At Afterpay, an Australian BNPL company, customers can set up budget trackers to help manage when installments are due and set up reminders ahead of their scheduled payments. Nick Molnar, co-founder and co-CEO, said the company “has become a useful budgeting tool” in its own right. Affirms’ Martincevic said the company’s underwriting technology only approves customers “for amounts that we think they can comfortably afford to repay.”

Viswanathan said the fundamental problem is that many buyers do not view BNPL funding as debt.

“From a financial management perspective,” Viswanathan said, “we need to be aware of how making small payments over a period of time can affect other long-term goals and events.”

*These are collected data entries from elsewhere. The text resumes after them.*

import Mathlib

/-!
# Federbush, *A phase cell approach to Yang–Mills theory* III — §1 «Pure Averages of Group Elements» (Lemmas 1.0–1.3),
# §5.1 «Preliminaries» (Lemmas 5.0–5.5) and §5.2 (Lemma 5.6, Parameter Conditions 5.7–5.8, Proposition 5.9):
# TYPED STATEMENTS with citation tags; Lemmas 5.0, 5.1, 5.3, 5.5 (algebraic core) and 5.6 (given the contour count) PROVED

statement-level skeleton of published theorems with citation tags; proofs where landed; nothing here is a claim about the Yang–Mills mass gap

Cell `lit-balaban` (mega-formalisation of Bałaban's lattice renormalisation-group papers and the pieces of Federbush's
phase-cell series that Bałaban's papers or the `pub-balaban` T⁴ spine cite), reader/typer block **r17 = Federbush**;
SKELETON rows `F3-…` of `run/shared/lean/pub/lit-balaban/lit-balaban-r17/SKELETON-r17.md`.

**Source.** P. Federbush, *A phase cell approach to Yang–Mills theory. III. Local stability, modified renormalization
group transformation*, Commun. Math. Phys. **110** (1987) 293–309 [bib `Federbush1987PhaseCellIII`]; journal page =
PDF page + 292.  Pages READ AS IMAGES by this seat: p. 294–295 (§1, Lemmas 1.0–1.3, (1.1)–(1.12)), p. 299 (§5.1,
Lemmas 5.0–5.3, (5.1)–(5.6)), p. 300 (Lemma 5.4, (5.7)–(5.11)), p. 301 (Lemma 5.5 (5.12), §5.2, Lemma 5.6 (5.13),
Parameter Conditions 5.7 (5.14) and 5.8 (5.15), Proposition 5.9 (5.16)), p. 302 (first line) — Project-Euclid scan
`run/shared/lean/pub/pub-balaban/t4/b2b-balaban-t4-lit2/pdf/fed1987-cmp110-III.pdf`, renders
`…/b2b-balaban-t4-lit2/renders/fed1987III/fed1987-cmp110-III-p007-x2.png` and this seat's
`renders/fedIII/fed1987-cmp110-III-p003|p008|p009-x2.png`.

**Why these statements are in the corpus.** Bałaban, CMP **109** (1987) p. 253 [`Balaban1987RG1`] defines his group
average by «a definition which is equivalent to the one given by Federbush in [35]. The average of the set {U_j} is the
element U ∈ Gᶜ such that U_j are in a small neighborhood of U, and it satisfies the equation Σ_{j=1}^n (1/i) log U_j U⁻¹
= 0. (0.10) This definition has all the properties listed above, as it was proved by Federbush in [35 (II)].», where
[35] = «Federbusch, P.: A phase cell approach to Yang–Mills theory. I. Small field modes. II. Stability, modified
renormalization group transformations. University of Michigan preprints» — the preprint «II» is THIS paper (published as
part III, same subtitle).  Lemma 1.3 below is the printed statement behind (0.10) (the minimiser `e^x` of (1.2) has
`x = 0` iff `Σ A_i = 0`; by invariance of `d`, `isPureAverage_iff_conj` below, the average `ḡ` of `{g_i}` is
characterised by `1` being the average of `{ḡ⁻¹ g_i}`).  The tree's
`Balaban1983to89/BlockAveragingFederbush{,B7,GValued,Analytic,Radius,RadiusExact}` CONSTRUCT and analyse the solution of
(0.10) on complete normed algebras / `U(N)`, `SU(N)` (operator norm, series logarithm); this file does not import or
restate them — it types what Federbush prints, in Federbush's setting (an invariant distance `d` on the group, elements
`e^A` with `|A|` small), and is the citable anchor for the SKELETON rows.

**Setting, verbatim (p. 294–295).** «We let G be a compact Lie Group and d(·,·) an invariant distance constructed from
an invariant metric on G. ε will denote the identity, and we consider elements g = e^A that are sufficiently close to the
identity, with |A| sufficiently small. For a collection of such elements {g_i = e^{A_i}}_{i=1,…,n}, we define an average
ḡ,  ḡ = e^x = \overline{(g_i)}  (1.1)  as the element minimizing the expression  Σ_{i=1}^n d²(ḡ, g_i).  (1.2)»;
p. 299: «We define |g| = d(ε, g).»

**How the setting is typed (abstraction note for the referee, F6).** The group is a type `G` with `[Group G]`, a
distance `[MetricSpace G]`, and the printed «invariant distance» = the two Mathlib classes `[IsIsometricSMul G G]`
(left invariance `d(kg, kh) = d(g, h)`) and `[IsIsometricSMul Gᵐᵒᵖ G]` (right invariance); compactness and the Lie
structure are NOT used by any statement below and are not assumed.  The Lie algebra is a real normed space `𝔤`
(`|A|² = −Tr(A²)` of (1.3) is its norm squared) and the exponential is a bare map `exp : 𝔤 → G` passed as a parameter;
«sufficiently close to the identity / |A| sufficiently small» is an explicit radius (`∃ ρ > 0, ∀ A, ‖A‖ < ρ → …`).  The
printed average «the element minimizing (1.2)» presupposes existence and uniqueness for close elements; here
`IsPureAverage gs ḡ` is the PREDICATE «ḡ minimises (1.2)», and every statement quantifies over minimisers (nothing is
asserted about existence or uniqueness).  Lemma 5.4/5.5's lattice-contour bookkeeping (holonomies of two contours
differing by one plaquette are `a·s·b` and `a·(g_{∂p}·s)·b`) is the hypothesis `hstep` of `dist_chain_le` — the printed
geometric clause lives there, the metric inequality is proved.

**What is PROVED here (kernel, Mathlib only):** Lemma 5.0 (5.1) `abs_mul_inv`, Lemma 5.1 (5.2) `abs_mul_le` (the
printed two-line proof (5.3)–(5.4)), Lemma 5.3 (5.6) `abs_inv`, conjugation invariance `abs_conj`, the one-homotopy
identity `dist_homotopy_step` and Lemma 5.5 (5.12) in chain form `dist_chain_le`, Lemma 5.6 (5.13) given the printed
contour count `dist_le_of_chain_count`, the invariance step (1.6) `isPureAverage_iff_conj`, and Lemma 5.2 (5.5)
`abs_exp_le_norm` from Lemma 1.0 + the one-parameter-subgroup property of `exp` (the printed proof «from Lemma 5.1 and
Lemma 1.0»).  **What is TYPED ONLY (`def … : Prop`, proof deferred to Phase 2):** Lemma 1.0 (as the normalisation
hypothesis it is), Lemma 1.1 (1.4)–(1.5) with (1.11), Lemma 1.2 (1.10), Lemma 1.3, Proposition 5.9 (5.16); Parameter
Conditions 5.7–5.8 are plain definitions.  Nothing printed is weakened; readings forced on us by undisplayed dependences
are flagged `READING:` in the docstrings.
-/

namespace Literature.MathematicalPhysics.QuantumFieldTheory.Federbush1986

open scoped BigOperators

/-! ## §5.1 — the size `|g| = d(ε, g)` and Lemmas 5.0–5.3 (p. 299) -/

section Metric

variable {G : Type*} [Group G] [MetricSpace G]

/-- «We define |g| = d(ε, g).» — the distance to the identity. [cite: Federbush1987PhaseCellIII, §5.1 p. 299] -/
def absG (g : G) : ℝ := dist 1 g

/-- Unfolding `|g| = d(ε, g)`. [cite: Federbush1987PhaseCellIII, §5.1 p. 299] -/
theorem absG_def (g : G) : absG g = dist 1 g := rfl

/-- `|ε| = 0`. [cite: Federbush1987PhaseCellIII, §5.1 p. 299] -/
@[simp] theorem absG_one : absG (1 : G) = 0 := by simp [absG]

/-- `|g| ≥ 0`. [cite: Federbush1987PhaseCellIII, §5.1 p. 299] -/
theorem absG_nonneg (g : G) : 0 ≤ absG g := dist_nonneg

variable [IsIsometricSMul G G] [IsIsometricSMul Gᵐᵒᵖ G]

omit [IsIsometricSMul G G] in
/-- **Lemma 5.0** «|g₁g₂⁻¹| = d(g₁, g₂) (5.1) by invariance of the metric.» — PROVED (right invariance).
[cite: Federbush1987PhaseCellIII, Lemma 5.0 (5.1) p. 299] -/
theorem abs_mul_inv (g₁ g₂ : G) : absG (g₁ * g₂⁻¹) = dist g₁ g₂ := by
  unfold absG
  have h := dist_mul_right (1 : G) (g₁ * g₂⁻¹) g₂
  rw [one_mul, inv_mul_cancel_right] at h
  rw [← h, dist_comm]

omit [IsIsometricSMul Gᵐᵒᵖ G] in
/-- **Lemma 5.1** «|g₁g₂| ≤ |g₁| + |g₂| (5.2). Proof. d(ε, g₁g₂) ≤ d(ε, g₁) + d(g₁, g₁g₂) ≤ d(ε, g₁) + d(ε, g₂), (5.3)
since d(g₁, g₁g₂) = d(ε, g₂) (5.4) by invariance of the metric.» — PROVED, the printed proof (left invariance).
[cite: Federbush1987PhaseCellIII, Lemma 5.1 (5.2)–(5.4) p. 299] -/
theorem abs_mul_le (g₁ g₂ : G) : absG (g₁ * g₂) ≤ absG g₁ + absG g₂ := by
  unfold absG
  have h54 : dist g₁ (g₁ * g₂) = dist 1 g₂ := by
    have := dist_mul_left g₁ (1 : G) g₂
    rwa [mul_one] at this
  calc dist 1 (g₁ * g₂) ≤ dist 1 g₁ + dist g₁ (g₁ * g₂) := dist_triangle _ _ _
    _ = dist 1 g₁ + dist 1 g₂ := by rw [h54]

/-- **Lemma 5.3** «|g| = |g⁻¹| (5.6). Proof. This follows since g → g⁻¹ is an isometric mapping.» — PROVED.
[cite: Federbush1987PhaseCellIII, Lemma 5.3 (5.6) p. 299] -/
theorem abs_inv (g : G) : absG g⁻¹ = absG g := by
  unfold absG
  have := dist_inv_inv (1 : G) g
  rwa [inv_one] at this

/-- Conjugation invariance `|u g u⁻¹| = |g|` (both invariances); used for the base-point independence of `|g_{∂p}|` in
Lemmas 5.4–5.5. [cite: Federbush1987PhaseCellIII, §5.1 p. 299–300] -/
theorem abs_conj (u g : G) : absG (u * g * u⁻¹) = absG g := by
  unfold absG
  have h1 := dist_mul_left u (1 * u⁻¹) (g * u⁻¹)
  have h2 := dist_mul_right (1 : G) g u⁻¹
  rw [one_mul, mul_inv_cancel] at h1
  rw [one_mul] at h2
  rw [← mul_assoc] at h1
  rw [h1, h2]

/-- The one-step identity behind Lemmas 5.4–5.5: if two contours differ by an elementary homotopy across a plaquette
`p`, their group elements are `a·s·b` and `a·(g·s)·b` with `g` the plaquette variable based at the start of the
replaced arc, and then `d(g_{Γ₁}, g_{Γ₂}) = |g|` — PROVED (bi-invariance).  The identification of the two holonomies
with `a·s·b`, `a·(g·s)·b` is the printed lattice bookkeeping ((5.9)–(5.11), Fig. 6–8), carried as the hypothesis of
`dist_chain_le`. [cite: Federbush1987PhaseCellIII, (5.9)–(5.11) p. 300, Lemma 5.5 p. 301] -/
theorem dist_homotopy_step (a s b g : G) : dist (a * s * b) (a * (g * s) * b) = absG g := by
  unfold absG
  rw [dist_mul_right, dist_mul_left]
  have := dist_mul_right (1 : G) g s
  rwa [one_mul] at this

/-- **Lemma 5.5** (chain form) «If Γ₁ and Γ₂ are connected by a sequence of elementary homotopies provided by
plaquettes p₁, p₂, …, p_n, then d(g_{Γ₁}, g_{Γ₂}) ≤ Σ_{i=1}^n |g_{∂p_i}|. (5.12) The proof is direct. Note that Lemma 5.5
includes Lemma 5.4.» — PROVED for a chain `g 0, …, g n` of group elements in which consecutive terms are related by one
elementary homotopy with plaquette variable `p k` (hypothesis `hstep`, see `dist_homotopy_step`).  Lemma 5.4 (5.7)–(5.8)
(`|g_{∂R}| ≤ Σ_{i∈R} |g_{∂p_i}|` for a rectangle `R = Σ p_i`) is the case `g 0 = 1`-based closed contour, included as
print says. [cite: Federbush1987PhaseCellIII, Lemma 5.5 (5.12) p. 301; Lemma 5.4 (5.7)–(5.8) p. 300] -/
theorem dist_chain_le (n : ℕ) (g : ℕ → G) (p : ℕ → G)
    (hstep : ∀ k < n, ∃ a s b : G, g k = a * s * b ∧ g (k + 1) = a * (p k * s) * b) :
    dist (g 0) (g n) ≤ ∑ k ∈ Finset.range n, absG (p k) := by
  induction n with
  | zero => simp
  | succ n ih =>
    have hprev : ∀ k < n, ∃ a s b : G, g k = a * s * b ∧ g (k + 1) = a * (p k * s) * b :=
      fun k hk => hstep k (Nat.lt_succ_of_lt hk)
    obtain ⟨a, s, b, hk, hk1⟩ := hstep n (Nat.lt_succ_self n)
    have hlast : dist (g n) (g (n + 1)) = absG (p n) := by rw [hk, hk1, dist_homotopy_step]
    calc dist (g 0) (g (n + 1)) ≤ dist (g 0) (g n) + dist (g n) (g (n + 1)) := dist_triangle _ _ _
      _ ≤ (∑ k ∈ Finset.range n, absG (p k)) + absG (p n) := by rw [hlast]; exact add_le_add (ih hprev) le_rfl
      _ = ∑ k ∈ Finset.range (n + 1), absG (p k) := by rw [Finset.sum_range_succ]

/-- **Lemma 5.6** (metric part) «Let Γ₁ and Γ₂ be two contours whose associated group elements are averaged (along
with N⁴ − 2 others) to yield a group assignment to a bond of P. Assume all p_i are s.f. Then d(g_{Γ₁}, g_{Γ₂}) ≤
8(N − 1)Na. (5.13)» — PROVED in the form: a chain of at most `M` elementary homotopies through plaquettes with
`|g_{∂p}| < a` (s.f., §4 p. 298) moves the holonomy by `≤ M·a`.  The printed COUNT `M = 8(N − 1)N` («any two contours
are related by ≤ 8(N − 1)N elementary homotopies», p. 301, for the contours Γ_{c₋,x} of Bałaban's (1.8) of CMP 95) is
lattice geometry NOT formalised here: it is the hypothesis `hn`. [cite: Federbush1987PhaseCellIII, Lemma 5.6 (5.13)
p. 301] -/
theorem dist_le_of_chain_count (n M : ℕ) (a : ℝ) (g : ℕ → G) (p : ℕ → G)
    (hstep : ∀ k < n, ∃ a' s b : G, g k = a' * s * b ∧ g (k + 1) = a' * (p k * s) * b)
    (hsf : ∀ k < n, absG (p k) < a) (hn : n ≤ M) (ha : 0 ≤ a) :
    dist (g 0) (g n) ≤ M * a := by
  have h1 := dist_chain_le n g p hstep
  have h2 : ∑ k ∈ Finset.range n, absG (p k) ≤ ∑ _k ∈ Finset.range n, a :=
    Finset.sum_le_sum fun k hk => le_of_lt (hsf k (Finset.mem_range.mp hk))
  rw [Finset.sum_const, Finset.card_range, nsmul_eq_mul] at h2
  calc dist (g 0) (g n) ≤ n * a := le_trans h1 h2
    _ ≤ M * a := by exact mul_le_mul_of_nonneg_right (by exact_mod_cast hn) ha

end Metric

/-! ## §1 — the pure average (1.1)–(1.2) and Lemmas 1.0–1.3 (p. 294–296) -/

section Average

variable {G : Type*} [MetricSpace G]

/-- The functional (1.2) «Σ_{i=1}^n d²(ḡ, g_i)» as a function of the candidate `h`.
[cite: Federbush1987PhaseCellIII, (1.2) p. 295] -/
def sumSqDist {n : ℕ} (gs : Fin n → G) (h : G) : ℝ := ∑ i, dist h (gs i) ^ 2

/-- Unfolding (1.2). [cite: Federbush1987PhaseCellIII, (1.2) p. 295] -/
theorem sumSqDist_def {n : ℕ} (gs : Fin n → G) (h : G) : sumSqDist gs h = ∑ i, dist h (gs i) ^ 2 := rfl

/-- «we define an average ḡ = e^x = \overline{(g_i)} (1.1) as the element minimizing the expression Σ_{i=1}^n d²(ḡ, g_i).
(1.2)» — the PREDICATE «ḡ minimises (1.2)» (the pure average of group elements; print presupposes a unique minimiser
for elements close together — not asserted).  By VI p. 19 this «yields "Balaban averaging." (This definition actually
differs slightly from that used originally by Balaban.)»; by Bałaban CMP 109 p. 253 it is «equivalent to» (0.10) there.
[cite: Federbush1987PhaseCellIII, (1.1)–(1.2) p. 294–295] -/
def IsPureAverage {n : ℕ} (gs : Fin n → G) (gbar : G) : Prop := ∀ h : G, sumSqDist gs gbar ≤ sumSqDist gs h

Additionally, education can be difficult when brands see BNPL primarily as a way to get consumers to spend more. The wide array of plans, each with their own payment schedule and interest rates, can also be confusing. BNPL lenders typically don’t charge interest for small payments made over a few weeks, but annualized rates can be as high as 30% for big-ticket items financed over several months (average credit card APR is around 16%, according to the United States). Federal Reserve).

“If brands use ‘buy now, pay later’ in an ethical way, to do what they are designed to do, they can drive sustainable long-term growth,” Viswanathan added. “If used unethically, they become loan sharks and do a huge disservice to their customers, their communities and the economy.”